Von Katrin Pasieka-Zapf und Lisa Sebald

Mit seinem rechten Fuß steht Bastian Weiß auf einem nur wenige Zentimeter breiten Vorsprung. Mit den Fingerspitzen versucht er den nächsten Griff zu berühren. Die Wand hat einen leichten Überhang, den nächsten Tritt zu erreichen, kostet Kraft. Loslassen und aus drei Metern abstürzen, ist in der Boulderhalle in Weiden zwar relativ ungefährlich, aber der Ehrgeiz es zum sogenannten "Top" zu schaffen, ist groß. Schon nach wenigen Sekunden heißt es für den Profi: Geschafft! Mit einem Sprung geht es zurück auf die dicke Weichbodenmatte.

Eine soziale Sportart

Bastian Weiß ist seit 2014 im Boulderverein aktiv. Er engagiert sich im sogenannten "Schrauberteam", das heißt er ist für alle Routen zuständig und platziert die Griffe an den Wänden. "Beim Bouldern kommt es nicht nur auf die Muskelkraft an", sagt der 37-Jährige. Um die vorgegebenen Routen zu bezwingen, spielen die richtige Bewegungstechnik, Fantasie und Kreativität eine wichtige Rolle. "Wer sich gerne eine Strategie zurecht legt oder gerne tüftelt, ist beim Bouldern deshalb genau richtig", sagt er. Das Schöne: Klettern kann man alleine, im Team oder mit Freunden. Beim Austausch über eine mögliche Route oder Technik komme man schnell mit anderen ins Gespräch.
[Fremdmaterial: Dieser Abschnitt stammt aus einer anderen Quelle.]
import Summits.Ventures.AbcSig.Rows.Bridge
import Summits.Ventures.AbcSig.Rows.C2aL61A2
import Summits.Ventures.AbcSig.Rows.C2aL61A2AB

/-!
# Venture AbcSig — CELL `C2aL61A2`: the census statement `Rows.C2aCellRed 61 (fun a => a = 2) ∅` from the two row theorems

HONEST FRAMING. COMPUTATION cell `pub-abcsig`; CONDITIONAL theorem; no claim on ABC or any summit. Hypotheses exactly as
in `Rows/C2aL61A2.lean` and `Rows/C2aL61A2AB.lean`: `BS04Package` (CITED), `DataComplete …` (COMPUTED level files), and the
rows' per-orbit exclusions for BOTH family predicates (`famB`, `famAB`) as universally quantified hypotheses (CITED: the census
row's certificates). Conclusion = p1's census predicate (`Rows/Statements.lean`), all four coprime coefficient
distributions `A·B = 2^a·61^m`, reduced exponents `a < n`, `m < n` (RULING H1). GENERATED by p-lean g2 gen/make_rows.py
(after plean/make_cell_bridges.py).
-/

namespace Summit.Ventures.AbcSig

/-- Cell `C2aL61A2`: `Rows.C2aCellRed 61 (fun a => a = 2) ∅` under the rows' hypotheses. -/
theorem cell_C2aL61A2 (M : NewformModel) (hP : M.BS04Package)
    (hD122 : M.DataComplete 122 level122Orbits)
    (hD244 : M.DataComplete 244 level244Orbits)
    (hD488 : M.DataComplete 488 level488Orbits)
    (hX_orbit_122_3 : ∀ n m : ℕ, n ∈ ([31] : List ℕ) → M.Excludes 122 orbit_122_3 (famB (2 ^ 2 * 61 ^ m) n (fun _ _ => True)))
    (hX_orbit_122_3' : ∀ n m : ℕ, n ∈ ([31] : List ℕ) → M.Excludes 122 orbit_122_3 (famAB (61 ^ m) (2 ^ 2) n (fun _ _ => True))) :
    Rows.C2aCellRed 61 (fun a => a = 2) ∅ :=
  C2aCellRed_of_rows 61 (by norm_num) (by norm_num) _ _
    (fun n hn h11 hnℓ _ a m (ha : a = 2) han hm hmn x y z h1 h2 => by
      subst ha
      exact
 row_C2aL61A2 M hP hD122 hD244 hD488 n hn h11 hnℓ m hm hmn (hX_orbit_122_3 n m) x y z h1 h2)
    (fun n hn h11 hnℓ _ a m (ha : a = 2) han hm hmn x y z h1 h2 => by
      subst ha
      exact
 row_C2aL61A2AB M hP hD122 hD244 hD488 n hn h11 hnℓ m hm hmn (hX_orbit_122_3' n m) x y z h1 h2)

end Summit.Ventures.AbcSig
Es sei ein sehr sozialer Sport, so Weiß. Vielleicht wird Bouldern – das Klettern ohne Seil – auch aus diesem Grund immer beliebter. Laut Deutschem Alpenverein (DAV) gibt es in Deutschland weit über 500 Kletter- und Boulderhallen, Tendenz steigend. Rund 220 Anlagen werden von den Sektionen des DAV betrieben, 200 weitere von kommerziellen Anbietern. Ergänzt werden die großen Kletteranlagen von kleineren Wänden, die beispielsweise in Fitnesscentern, Schulen, Universitäten oder Reha-Einrichtungen zu finden sind.

Das Glashaus in Weiden

Dem Kletter- und Bouldersport können Interessierte auch in Weiden nachgehen. "Fünf Freunde wollten 2013 die lokale Kletterszene in Weiden zusammenbringen und eine regionale Trainingsmöglichkeit schaffen", erzählt Weiß. Ein ehemaliges Gewächshaus funktionierte die Gruppe dann zur Boulderhalle um - mit einem Trainingsbereich im Freien. Mittlerweile gibt es bereits zwei Hallen. 500 Quadratmeter Kletterfläche mit Tageslicht und frischer Luft stehen allen Interessierten zur Verfügung. Und die Nachfrage ist groß: 250 Mitglieder hat der Boulderverein Glashaus derzeit.

Die Regeln

Bouldern und Klettern sind zwar ähnlich, allerdings gibt es dennoch große Unterschiede: "Klettern findet in großen Hallen oder draußen statt – mit Sicherung von Seilen und Helmen. Beim Bouldern braucht man das Ganze nicht. Bequeme Kleidung mit viel Bewegungsfreiheit ist am wichtigsten", sagt Weiß. Zur Ausrüstung gehören zudem spezielle Schuhe und Magnesium für die Hände. Beides kann vor Ort gegen eine Gebühr ausgeliehen werden. Fertig gekleidet, geht es dann an die Kletterwand. Die Routen sind mit verschiedenen Farben nach ihrer Schwierigkeit markiert. Neueinsteiger starten im Glashaus mit der blauen Route – Schwierigkeitsgrad "schwer". Bastian Weiß lacht und sagt: "Für Anfänger gibt es nämlich nichts Leichtes."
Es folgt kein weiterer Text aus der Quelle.